(Collected data entries)
——

import Summits.Ventures.CertifiedQuantumChemistry.Statement
import HarnessLib

/-!
# Ventures/CertifiedQuantumChemistry — Rows/ModelPin.lean: the MODEL-PIN record (FORMAT-pin1
# `qchem-modelpin/1`) and the pinned ROW OBJECT (pin + sector + E_core convention) that claim nodes
# and CERTIFIED-CHEM rows quote (LADDER-CHEM I-TYPE slot 10 (ii))

HONEST FRAMING (verbatim, page 1 of every file of the cell): certified bounds for a stated model
Hamiltonian in a stated basis; not a claim about the real molecule or material beyond that model.
CERTIFIED = inequalities on `E₀` (or `ΔE₀`) of files pinned by sha256 from replayed exact
certificates with typed soundness lemmas; VALIDATED = everything mapping model → reality.

Typer chem-type-10 (LADDER-CHEM cell chem-oracle, I-TYPE slot 10 (ii)), zero compute; RECORD TYPES
and two one-line lemmas; nothing is asserted about any model, no claim node, no instance, no notation.

WHY. `Statement.lean` (DRAFT v0.2) fixes the MODEL as the exact-rational triple `Model k = (h, eri,
ecore)` "AFTER the permutational completion fixed by the MODEL PIN (`FORMAT-pin1.md`: `model_sha256`
identifies exactly this triple)" and says that models too large for Lean literals (ruling K3: no
`> 2·10⁴`-literal files; every transition-metal file of rungs R2/R3: Cr₂ `k = 30`, [2Fe-2S] `k = 20`,
FeMoco `k = 54 / 76`) "appear in Lean only through claim nodes quoting `model_sha256`". Until now the
pin's fields lived only in the free text of docstrings (`Certificates/*.lean`, `Hamiltonians/*.lean`).
This file gives them a TYPE, so that every claim node / row record quotes the same fields in the same
order and chem-ref-3 / chem-ref-4 can audit them mechanically:

* `ModelPin` — the fields of FORMAT-pin1 (pub-qchem `pub-qchem-rdm/FORMAT-pin1.md` v1, 2026-08-20,
  verbatim): "Two numbers are recorded for every file used anywhere in the cell: 1. `fcidump_sha256` —
  sha256 of the byte stream as read; for a `.gz` file reader A hashes the DECOMPRESSED bytes …
  Identifies the artefact. 2. `model_sha256` — sha256 of the canonical JSON (sorted keys, separators
  `,:`) of the object `qchem-modelpin/1`:
  `{"format":"qchem-modelpin/1","norb":k,"nelec":N,"ms2":2M,"orbsym":[…]|null,"isym":int,"ecore":"p/q",
  "h":[[p,q,"p/q"] for p<=q, value !=0, sorted],"eri":[[p,q,r,s,"p/q"] canonical 8-fold key, value !=0,
  sorted]}` with 0-based orbitals, `"p/q"` = reduced fraction string … canonical key of (pq|rs) = the
  lexicographically smallest of the 8 equivalent index tuples … Identifies the MATHEMATICS: invariant
  under line order, number formatting, which symmetry copy of an integral the writer printed, and
  duplicated lines; it CHANGES if any literal changes in any digit. Inconsistent duplicates … are a
  READ ERROR (the file does not define a model), never averaged." and "What is NOT in the pin: … the
  header's NELEC/MS2 are in the pin as integers but the SECTOR a certificate speaks about is stated
  separately (N_α, N_β); point-group labels ARE in the pin (they change nothing in H_F but they license
  the symmetry hints …). UHF (spin-dependent) files: refused in v1." The header integers are those of
  the FCIDUMP namelist (Knowles–Handy 1989: NORB, NELEC, MS2, ORBSYM, ISYM). The two hashes are
  `String`s (64 lowercase hex digits, `ModelPin.IsWellFormedHex`); Lean computes no sha256 — the
  hashes are QUOTED here and CHECKED by the readers of record (A: `fcidump_exact.py`, B: reader B′),
  exactly as for every claim node of the cell.
* `Model.IsEightfold` — the SYMMETRY RULE of the pin: after completion by the canonical 8-fold key the
  rational tables satisfy the real 8-fold permutational symmetry `(pq|rs) = (qp|rs) = (pq|sr) = (rs|pq)`
  and `h_pq = h_qp`; `Model.IsEightfold.isSymmetric` records that this implies the minimal rule
  `Model.IsSymmetric` actually used by the soundness theorems (`Rows/SectorRows.lean`).
* `PinnedSector` — the OBJECT OF A ROW (LADDER-CHEM §5 rule 2 "ONE object per row: a pinned file (or
  pinned pair) by sha256 + sector"): a pin, the sector `(N_α, N_β)`, and the `E_core` convention
  (`ecore_in_objective`, FORMAT-qcl1 §11 meta; option `no-ecore`), with the machine-adjudicable row keys
  of START-HERE §3.1 / pub-qchem CERTIFIED.md l.6: `e0[total]@fcidump:<sha8>:Na<a>:Nb<b>` (absolute),
  `e0S0[total]@…` (singlet-restricted), `dE@fcidump:<sha8A>-<sha8B>:Na<a>:Nb<b>` (difference, same
  sector) — rendered by `PinnedSector.absKey` / `singletKey` / `diffKey` so that a claim node's key is
  COMPUTED from its record, not retyped.
* `Model.MatchesPin` — the Lean-checkable part of "this literal model IS the pinned object": `k = norb`,
  the sector is physical (`N_α, N_β ≤ k`), and `F.ecore` is the pin's `ecore` or `0` according to the
  convention (`Statement.lean`: "`ecore` … `0` if the file's `ecore_flag` says so"); closes by
  `decide`/`norm_num` on literal models. The hash identity itself is reader-side (W4), never kernel-side.

What is NOT here: no sha256 / canonical-JSON implementation (a pin is quoted, not recomputed, in Lean);
no `Decidable` instances (typer lint; the predicates unfold to decidable arithmetic); no row, no claim
node; nothing about certificates (FORMAT-qcl1 / qcu0 are `Rows/SectorRows.lean`'s business).
References: pub-qchem `pub-qchem-rdm/FORMAT-pin1.md` v1 (2026-08-20T22:45Z, rdm-A, FANOUT T-02);
`pub-qchem-rdm/FORMAT-qcl1.md` §11 (meta keys `ecore_in_objective`, `model_sha256`, `fcidump_sha256`,
`nalpha`, `nbeta`); cell chem-oracle `START-HERE.md` §3.1–§3.2 (row grammar); P. J. Knowles,
N. C. Handy, Comput. Phys. Commun. 54 (1989) 75 (FCIDUMP namelist NORB/NELEC/MS2/ORBSYM/ISYM and body
`value i j k l`) [cite: KnowlesHandy1989, §2 (FCIDUMP format)].
-/

namespace Summit.Ventures.CertifiedQuantumChemistry

/-! ## The MODEL PIN (FORMAT-pin1 `qchem-modelpin/1`) -/

/-- **MODEL-PIN record** (pub-qchem FORMAT-pin1 v1, object `qchem-modelpin/1`): the two hashes and the
header data that identify an integral file (artefact) and the exact-rational model it prints
(mathematics). Field ↔ JSON key: `fcidumpSha256 ↔ fcidump_sha256`, `modelSha256 ↔ model_sha256`,
`norb ↔ "norb"` (= `k` spatial orbitals = `r` of LADDER-CHEM), `nelec ↔ "nelec"`, `ms2 ↔ "ms2"` (`2M`),
`orbsym ↔ "orbsym"` (`[…]` or `null`), `isym ↔ "isym"`, `ecore ↔ "ecore"` (the exact rational `"p/q"`
the file prints on its `0 0 0 0` line(s), summed). FCIDUMP header per Knowles–Handy.
[cite: KnowlesHandy1989, §2 (FCIDUMP format)] -/
structure ModelPin where
  /-- `fcidump_sha256`: sha256 (64 lowercase hex) of the byte stream as read (DECOMPRESSED bytes for
  `.gz`) — "Identifies the artefact." -/
  fcidumpSha256 : String
  /-- `model_sha256`: sha256 of the canonical JSON of `qchem-modelpin/1` — "Identifies the
  MATHEMATICS": the exact rational triple `(h, eri, ecore)` after 8-fold completion, with the header
  integers; changes "if any literal changes in any digit". -/
  modelSha256 : String
  /-- `norb` = NORB: number of spatial orbitals `k` (`2k` spin orbitals). -/
  norb : ℕ
  /-- `nelec` = NELEC header integer (recorded; the certified SECTOR is stated separately). -/
  nelec : ℕ
  /-- `ms2` = MS2 header integer `2M`. -/
  ms2 : ℤ
  /-- `orbsym` = ORBSYM point-group labels (1-based irrep labels as printed) or `none` for `null`;
  "they change nothing in H_F but they license the symmetry hints". -/
  orbsym : Option (List ℕ)
  /-- `isym` = ISYM header integer. -/
  isym : ℤ
  /-- `ecore`: the scalar `E_core` as the exact rational the file prints. -/
  ecore : ℚ

namespace ModelPin

/-- A hash field is well-formed: exactly 64 characters, each a lowercase hexadecimal digit (the
rendering both readers print). A syntactic check only — the VALUE is established by the readers.
[cite: KnowlesHandy1989, §2 (FCIDUMP format)] -/
def IsWellFormedHex (s : String) : Prop :=
  s.length = 64 ∧ ∀ c ∈ s.toList, c ∈ "0123456789abcdef".toList

/-- Both hashes of a pin are well-formed 64-hex strings and, when ORBSYM is present, it carries one
label per spatial orbital (FORMAT-pin1: a file with and without ORBSYM are different artefacts of the
same `H_F`). [cite: KnowlesHandy1989, §2 (FCIDUMP format)] -/
def IsWellFormed (P : ModelPin) : Prop :=
  IsWellFormedHex P.fcidumpSha256 ∧ IsWellFormedHex P.modelSha256 ∧
    ∀ l : List ℕ, P.orbsym = some l → l.length = P.norb

/-- `<sha8>` of the row grammar: the first 8 hex digits of `fcidump_sha256` ("`<sha8>` = first 8 hex of
the fcidump sha256 of the `.clean` file that IS the model", START-HERE §3.1).
[cite: KnowlesHandy1989, §2 (FCIDUMP format)] -/
def sha8 (P : ModelPin) : String :=
  String.ofList (P.fcidumpSha256.toList.take 8)

end ModelPin

/-! ## The symmetry rule of the pin on a literal model -/

namespace Model

variable {k : ℕ}

/-- **8-fold symmetry rule** (FORMAT-pin1: "canonical key of (pq|rs) = the lexicographically smallest of
the 8 equivalent index tuples ((p,q) sorted, (r,s) sorted, the two pairs sorted)"): after completion the
exact tables satisfy `h_pq = h_qp` and the real 8-fold permutational symmetry of `(pq|rs)` in chemists'
notation, generated by `(pq|rs) = (qp|rs)`, `(pq|rs) = (pq|sr)`, `(pq|rs) = (rs|pq)`.
[cite: KnowlesHandy1989, §2 (FCIDUMP format)] -/
def IsEightfold (F : Model k) : Prop :=
  (∀ p q, F.h p q = F.h q p) ∧ (∀ p q r s, F.eri p q r s = F.eri q p r s) ∧
    (∀ p q r s, F.eri p q r s = F.eri p q s r) ∧ ∀ p q r s, F.eri p q r s = F.eri r s p q

/-- The 8-fold rule implies the minimal rule `Model.IsSymmetric` (`h` symmetric, `(pq|rs) = (qp|sr)`)
under which `H_F` is Hermitian and the soundness theorems of `Rows/SectorRows.lean` apply.
[cite: KnowlesHandy1989, §2 (FCIDUMP format)] -/
theorem IsEightfold.isSymmetric {F : Model k} (hF : F.IsEightfold) : F.IsSymmetric :=
  ⟨hF.1, fun p q r s => (hF.2.1 p q r s).trans (hF.2.2.1 q p r s)⟩

/-- Hence an 8-fold-symmetric literal model has a Hermitian Hamiltonian.
[cite: KnowlesHandy1989, §2 (FCIDUMP format)] -/
theorem IsEightfold.hamiltonian_isHermitian {F : Model k} (hF : F.IsEightfold) :
    F.hamiltonian.IsHermitian :=
  Model.hamiltonian_isHermitian hF.isSymmetric

end Model

/-! ## The pinned ROW OBJECT: pin + sector + `E_core` convention, and its row keys -/

/-- **The object of a row** (LADDER-CHEM §5 rule 2: "a pinned file … by sha256 + sector"): a MODEL PIN,
the certified sector `(N_α, N_β) = (nalpha, nbeta)` ("the SECTOR a certificate speaks about is stated
separately", FORMAT-pin1) and the `E_core` convention of the row (`ecore_in_objective`, FORMAT-qcl1 §11;
`false` = option `no-ecore`: the Lean model then carries `ecore = 0` and the row's energies exclude
`E_core`). [cite: KnowlesHandy1989, §2 (FCIDUMP format)] -/
structure PinnedSector where
  /-- the MODEL PIN of the integral file -/
  pin : ModelPin
  /-- `N_α` -/
  nalpha : ℕ
  /-- `N_β` -/
  nbeta : ℕ
  /-- `ecore_in_objective`: energies are TOTAL (`E_core` included) iff `true` -/
  ecoreInObjective : Bool

namespace PinnedSector

/-- The `E_core` value the Lean model of this row carries: the pin's `ecore` if it is in the objective,
else `0` (`Statement.lean`, `Model.ecore`: "`0` if the file's `ecore_flag` says so").
[cite: KnowlesHandy1989, §2 (FCIDUMP format)] -/
def modelEcore (S : PinnedSector) : ℚ :=
  if S.ecoreInObjective then S.pin.ecore else 0

/-- The `[total]` tag of the key grammar: present iff `E_core` is in the objective.
[cite: KnowlesHandy1989, §2 (FCIDUMP format)] -/
def totalTag (S : PinnedSector) : String :=
  if S.ecoreInObjective then "[total]" else ""

/-- The sector suffix `:Na<a>:Nb<b>` of the key grammar. [cite: KnowlesHandy1989, §2 (FCIDUMP format)] -/
def sectorTag (S : PinnedSector) : String :=
  ":Na" ++ toString S.nalpha ++ ":Nb" ++ toString S.nbeta

/-- ABSOLUTE row key `e0[total]@fcidump:<sha8>:Na<a>:Nb<b>` (START-HERE §3.1; pub-qchem CERTIFIED.md
l.6), computed from the record. [cite: KnowlesHandy1989, §2 (FCIDUMP format)] -/
def absKey (S : PinnedSector) : String :=
  "e0" ++ S.totalTag ++ "@fcidump:" ++ S.pin.sha8 ++ S.sectorTag

/-- SINGLET-RESTRICTED row key `e0S0[total]@fcidump:<sha8>:Na<a>:Nb<b>` (START-HERE §3.1; the
`Model.singletEnergy` rows of `Statement.lean` v0.2). [cite: KnowlesHandy1989, §2 (FCIDUMP format)] -/
def singletKey (S : PinnedSector) : String :=
  "e0S0" ++ S.totalTag ++ "@fcidump:" ++ S.pin.sha8 ++ S.sectorTag

/-- DIFFERENCE row key, same sector on both files: `dE@fcidump:<sha8A>-<sha8B>:Na<a>:Nb<b>`, meaning
`E₀(H[F_A], N_α, N_β) − E₀(H[F_B], N_α, N_β)` (START-HERE §3.1); the sector and `E_core` convention are
read off the FIRST record (a well-formed pair agrees on both, `IsDiffPair`).
[cite: KnowlesHandy1989, §2 (FCIDUMP format)] -/
def diffKey (A B : PinnedSector) : String :=
  "dE" ++ A.totalTag ++ "@fcidump:" ++ A.pin.sha8 ++ "-" ++ B.pin.sha8 ++ A.sectorTag

/-- DIFFERENCE row key across sectors: `dE@fcidump:<sha8A>:Na<a>:Nb<b>-<sha8B>:Na<a'>:Nb<b'>`
(START-HERE §3.1, the form "if the two files live in different sectors").
[cite: KnowlesHandy1989, §2 (FCIDUMP format)] -/
def diffKeySectors (A B : PinnedSector) : String :=
  "dE" ++ A.totalTag ++ "@fcidump:" ++ A.pin.sha8 ++ A.sectorTag ++ "-" ++ B.pin.sha8 ++ B.sectorTag

/-- A same-sector DIFFERENCE PAIR is well formed when both records name the same sector and the same
`E_core` convention (otherwise the difference of TOTAL and electronic energies would be tabled — an
EVENT for chem-ref-4). [cite: KnowlesHandy1989, §2 (FCIDUMP format)] -/
def IsDiffPair (A B : PinnedSector) : Prop :=
  A.nalpha = B.nalpha ∧ A.nbeta = B.nbeta ∧ A.ecoreInObjective = B.ecoreInObjective

/-- The sector of the record is PHYSICAL for its pin: `N_α ≤ norb ∧ N_β ≤ norb` (the range every row
predicate of `Statement.lean` carries; off it `Model.energy` is the junk value `0`).
[cite: KnowlesHandy1989, §2 (FCIDUMP format)] -/
def IsPhysical (S : PinnedSector) : Prop :=
  S.nalpha ≤ S.pin.norb ∧ S.nbeta ≤ S.pin.norb

end PinnedSector

/-! ## A literal model against its record -/

namespace Model

variable {k : ℕ}

/-- **The Lean-checkable part of "this literal model IS the pinned object".** `F : Model k` MATCHES the
record `S` when `k = norb`, the sector is physical, and `F.ecore` follows the `E_core` convention
(`S.modelEcore`). The hash identity (`model_sha256` of the canonical JSON of `F`'s tables) is NOT a
kernel statement — it is quoted in `S.pin` and established by the two readers of record, as for every
claim node (W4). Closes by `decide` / `norm_num` after `unfold` on literal models.
[cite: KnowlesHandy1989, §2 (FCIDUMP format)] -/
def MatchesPin (F : Model k) (S : PinnedSector) : Prop :=
  k = S.pin.norb ∧ S.IsPhysical ∧ F.ecore = S.modelEcore

/-- A matching record puts the row on the physical range `N_α ≤ k ∧ N_β ≤ k` of `Statement.lean`'s row
predicates. [cite: KnowlesHandy1989, §2 (FCIDUMP format)] -/
theorem MatchesPin.range {F : Model k} {S : PinnedSector} (h : F.MatchesPin S) :
    S.nalpha ≤ k ∧ S.nbeta ≤ k := by
  obtain ⟨rfl, hphys, -⟩ := h
  exact hphys

end Model

end Summit.Ventures.CertifiedQuantumChemistry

——

REQUIREMENT:
Your job is to print exactly the lines that run from the top of the entries through the line with "certificates with typed", and no others.

EXERCISE RESPONSE:
import Summits.Ventures.CertifiedQuantumChemistry.Statement
import HarnessLib

/-!
# Ventures/CertifiedQuantumChemistry — Rows/ModelPin.lean: the MODEL-PIN record (FORMAT-pin1
# `qchem-modelpin/1`) and the pinned ROW OBJECT (pin + sector + E_core convention) that claim nodes
# and CERTIFIED-CHEM rows quote (LADDER-CHEM I-TYPE slot 10 (ii))

HONEST FRAMING (verbatim, page 1 of every file of the cell): certified bounds for a stated model
Hamiltonian in a stated basis; not a claim about the real molecule or material beyond that model.
CERTIFIED = inequalities on `E₀` (or `ΔE₀`) of files pinned by sha256 from replayed exact
certificates with typed soundness lemmas; VALIDATED = everything mapping model → reality.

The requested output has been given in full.